It's hardly accidental. In leaving Anchorage a couple of years back, business in hand, she took a calculated risk. To hear her talk, it has paid off. She's working smarter now from her mortgage-free home on 7 1/2 acres in Willow, some 70 miles to the west. Back when she and husband Jerry were building the business in the city, they'd lived for a dozen years above a warehouse on Gambell Street.

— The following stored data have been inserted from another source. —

import Literature.AnabelianGeometry.SemiGraphs.TemperedReconstructionReductions
import Literature.AnabelianGeometry.SemiGraphs.TemperedFunctorialityHomProofs

/-!
# [SemiAnbd] Corollary 3.9, step (R1): an induced homomorphism is compatible with the verticial and
# edge homomorphisms — DISCHARGED

Mochizuki, *Semi-graphs of anabelioids*, Publ. RIMS **42** (2006), §3, Proposition 3.6 (iv) p. 39,
Theorem 3.7 (i)/(iii) pp. 40–41, proof of Corollary 3.9 pp. 42–43
[cite: MochizukiSemiAnbd2006, Prop 3.6(iv) p.39].  The residual named fact `InducesCompatible` (R1) of
`TemperedReconstructionReductions.lean` (abc-iut-L3-t2): if `φ : π₁^temp(G) → π₁^temp(H)` is induced
by a morphism `F : G → H` — `B^temp(φ) ≅ c_H⁻¹ ⋙ F^* ⋙ c_G` through charts, `Hom.Induces` — then
`φ` is compatible, up to `π₁^temp(H)`-conjugation, with the verticial homomorphisms (`Hom.CompatV`)
and with the edge homomorphisms (`Hom.CompatE`).  This is exactly abc-iut-L3-t10's
`Hom.conj_of_chartPullback_iso` and its edge analogue `Hom.conj_of_chartPullback_iso_edge`
(`TemperedFunctorialityHomProofs.lean`: restrict the isomorphism of pull-back functors to a vertex /
an edge and apply Proposition 3.2, `BTemp.exists_conj_of_natTrans`); the hypotheses
`Cor39Hypotheses` of the named fact are not needed for this step.  Proof-only file.
-/

namespace Literature.AnabelianGeometry.SemiGraphs

namespace ProfiniteSemiGraph

universe u

/-- NAMED FACT `InducesCompatible` (step (R1) of the proof of [SemiAnbd] Cor. 3.9; Prop. 3.6 (iv) /
Thm. 3.7 (i), (iii)) — DISCHARGED: a homomorphism `φ` induced by `F : G → H` through charts
(`F.Induces c_G c_H φ`) is compatible with the verticial and the edge homomorphisms up to
conjugation. [cite: MochizukiSemiAnbd2006, Prop 3.6(iv) p.39] -/
theorem InducesCompatible_holds : InducesCompatible.{u} := by
  intro 𝒢 ℋ _ _ c𝒢 cℋ F φ hφ
  exact ⟨fun v ψ ψ' hψ hψ' => F.conj_of_chartPullback_iso c𝒢 cℋ φ hφ v ψ ψ' hψ hψ',
    fun e ψ ψ' hψ hψ' => F.conj_of_chartPullback_iso_edge c𝒢 cℋ φ hφ e ψ ψ' hψ hψ'⟩

end ProfiniteSemiGraph

end Literature.AnabelianGeometry.SemiGraphs
open scoped BigOperators NumberField TensorProduct Classical
open Field IsDedekindDomain NumberField CongruenceSubgroup ValuativeRel
open Literature.NumberTheory.GaloisRepresentations
open Literature.NumberTheory.GaloisRepresentations.PeriodRingData
open Literature.NumberTheory.GaloisRepresentations.IsNonarchimedeanLocalField
open Literature.NumberTheory.PAdicHodge
open Literature.NumberTheory.EllipticCurves Literature.NumberTheory.EllipticCurves.ModularForms
open Literature.NumberTheory.AdelicBaseChange Literature.NumberTheory.Automorphic
open Literature.NumberTheory.ComplexMultiplication.EllipticUnits
open WeierstrassCurve (geomPoints geomTorsion)

namespace Literature.NumberTheory.EllipticCurves.Kato2004

open EulerSystemValues Rat.HeightOneSpectrum

namespace CM
import Summits.HubbardSuperconductivity.HubbardSuperconductivity.Theorems.AnisotropyChordTransferFibre3FinXBSym

/-!
# Route `AnisotropyChord` / H0 rotor rung: FIN exact-block row-`N₁` certificate at `L = 16` — cell facts, part `f`

Kernel facts `xbCellAny 16 (49/50) la lb c = true` (via the symmetric-table evaluator `xbCellAnyW` of `…FinXBSym`: `rw [← xbCellAnyW_eq]; decide +kernel`, zero data) for 5 λ-cells of the per-`L` cover
(`…FinXBCover.xbCheck`; cell design: p3 g5 scratch `xb_design.py`, float mirror `xb_mirror.py`); assembled in `…FinXBSixteen`.
Prover seat `hubbard-h0-rotor-p3` g5; helper for piece A = stmt-HubbardSuperconductivity-23918 of rung 19089 (`--supports`, helper class).
WHAT THIS IS NOT: nothing here proves superconductivity in the Hubbard model (rotor TARGET as worded stays FALSE, g15 verdict); kernel facts for the FIN certificate of ONE hypothesis (row `N₁`) of ONE conditional reduction.  Tree imports only; no sorry, no new axioms.
-/

set_option linter.dupNamespace false

namespace Summit.HubbardSuperconductivity.HubbardSuperconductivity.Theorems.AnisotropyChord.Transfer.Fibre3

namespace FinXB

set_option maxHeartbeats 4000000 in
/-- kernel fact: cell 39 at `L = 16` (certified, c = (9/20 : ℚ)). [folklore] -/
theorem xb16_39 : xbCellAny 16 (49/50 : ℚ) 1042149369742830 1104678331927400 (9/20 : ℚ) = true := by
  rw [← xbCellAnyW_eq]
  decide +kernel

set_option maxHeartbeats 4000000 in
/-- kernel fact: cell 40 at `L = 16` (certified, c = (9/20 : ℚ)). [folklore] -/
theorem xb16_40 : xbCellAny 16 (49/50 : ℚ) 1104678331927400 1170959031843045 (9/20 : ℚ) = true := by
  rw [← xbCellAnyW_eq]
  decide +kernel

set_option maxHeartbeats 4000000 in
/-- kernel fact: cell 41 at `L = 16` (certified, c = (1/2 : ℚ)). [folklore] -/
theorem xb16_41 : xbCellAny 16 (49/50 : ℚ) 1170959031843045 1241216573753628 (1/2 : ℚ) = true := by
  rw [← xbCellAnyW_eq]
  decide +kernel

set_option maxHeartbeats 4000000 in
/-- kernel fact: cell 42 at `L = 16` (certified, c = (1/2 : ℚ)). [folklore] -/
theorem xb16_42 : xbCellAny 16 (49/50 : ℚ) 1241216573753628 1315689568178846 (1/2 : ℚ) = true := by
  rw [← xbCellAnyW_eq]
  decide +kernel

set_option maxHeartbeats 4000000 in
/-- kernel fact: cell 43 at `L = 16` (certified, c = (1/2 : ℚ)). [folklore] -/
theorem xb16_43 : xbCellAny 16 (49/50 : ℚ) 1315689568178846 1394630942269577 (1/2 : ℚ) = true := by
  rw [← xbCellAnyW_eq]
  decide +kernel

end FinXB

end Summit.HubbardSuperconductivity.HubbardSuperconductivity.Theorems.AnisotropyChord.Transfer.Fibre3
omit [Fintype κ] [Fintype ν] [Fintype μ] [DecidableEq κ] [DecidableEq ν] [DecidableEq μ] in
/-- [folklore] SANDWICHES AGREE ⟹ BUBBLES AND CROSS-BUBBLES AGREE: if `V·R·V = V·S·V` then `tr(RVRV) = tr(SVSV)` and `tr(RVΓV) = tr(SVΓV)`
for every `Γ` (cyclicity only). -/
theorem bubbles_eq_of_sandwich_eq (R S V Γ : Matrix ι ι 𝕜) (h : V * R * V = V * S * V) :
    (R * V * R * V).trace = (S * V * S * V).trace ∧ (R * V * Γ * V).trace = (S * V * Γ * V).trace := by
  constructor
  · calc (R * V * R * V).trace = (R * V * (S * V)).trace := by
          rw [show R * V * R * V = R * (V * R * V) by simp only [Matrix.mul_assoc], h]; simp only [Matrix.mul_assoc]
      _ = (S * V * (R * V)).trace := Matrix.trace_mul_comm _ _
      _ = (S * (V * S * V)).trace := by
          rw [show S * V * (R * V) = S * (V * R * V) by simp only [Matrix.mul_assoc], h]
      _ = (S * V * S * V).trace := by simp only [Matrix.mul_assoc]
  · calc (R * V * Γ * V).trace = (V * R * V * Γ).trace := by
          rw [Matrix.trace_mul_comm (R * V * Γ) V]; simp only [Matrix.mul_assoc]
      _ = (V * S * V * Γ).trace := by rw [h]
      _ = (S * V * Γ * V).trace := by
          rw [Matrix.trace_mul_comm (S * V * Γ) V]; simp only [Matrix.mul_assoc]

end LoopLevel

/-- [folklore] **A VERTEX THAT KILLS THE RAW LEGS SEES `R^g` AS `AΞAᵀ`**: under the hypotheses of `resCov_eq_conj_xi_add`, for a symmetric vertex `H₁`
with `F·H⁻¹·H₁ = 0` (REPAIR-A shape: on the road `F·H⁻¹ ∝ Q′Δ⁻²d^*`, so «`H₁` annihilates pure-gauge legs»), `H₁·R^g·H₁ = H₁·(AΞAᵀ)·H₁`. -/
theorem vertex_mul_resCov_mul_vertex (H : Matrix ν ν 𝕜) (Q : Matrix μ ν 𝕜) (F : Matrix κ ν 𝕜) (Mid : Matrix κ κ 𝕜)
    (hH : IsUnit H.det) (hP : IsUnit (blockProp H Q).det) (hHs : Hᵀ = H) (hMid : IsUnit Mid.det)
    (hK : IsUnit (Mid - F * flucCov H Q * Fᵀ).det) (H₁ : Matrix ν ν 𝕜) (hH₁s : H₁ᵀ = H₁) (hkill : F * H⁻¹ * H₁ = 0) :
    H₁ * (flucCov (H - Fᵀ * Mid⁻¹ * F) Q - flucCov H Q) * H₁
      = H₁ * ((H⁻¹ * Qᵀ) * (minOpL H Q * Fᵀ * (Mid - F * flucCov H Q * Fᵀ)⁻¹ * F * minOp H Q) * (H⁻¹ * Qᵀ)ᵀ) * H₁ := by
  have e := transpose_mul_resCov_mul_eq H Q F Mid hH hP hHs hMid hK H₁ H₁ hkill hkill
  rwa [hH₁s] at e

"Now it's pretty much part-time for me, doing the same sales as when we were in Anchorage," she says.

THE ORIGINS

Back in 1992, Kris, with a background in business and auditing, was credit manager for an industrial supply firm and Jerry, a salesman, was working in food service. They'd gone to see a baseball game at Mulcahy Stadium when, in a serendipitous encounter, a stranger sitting next to them started telling them about a new way to clean up tarnished water supplies. Basically, he was looking for someone to sell a water-scrubbing system for him. He took them to his truck for a product look-see.

For Kris, who lists as her business credentials "a year of college and 40 years of practical experience," it was a case of love at first sight: "It was so unique."

Jerry agreed to go to work as an independent contractor for Bowhead Transportation, which had rights to the Spill Shield product line in Alaska, including the scrubber. This led to bigger things. Within six months, he and Kris purchased the Spill Shield distributorship from Bowhead. About a year later, they were introduced to a portable incinerator that seemed to hold similar promise for aiding waste-disposal efforts in environmentally friendly and cost-effective ways. They bought a handful of units and began selling them.

CHANGING HABITS

One reward of her career, Kris feels, has been helping people to change their bad habits.

"In the old days, they just dumped a lot of their waste on the tundra. It makes me feel good that I'm giving them an alternative that's good for the environment."

In 2006, as her husband was looking toward retirement, August's flood swept through Willow and the couple almost lost the 2,500-square-foot dream home they'd invested seven years in building. So they closed up shop and left the city.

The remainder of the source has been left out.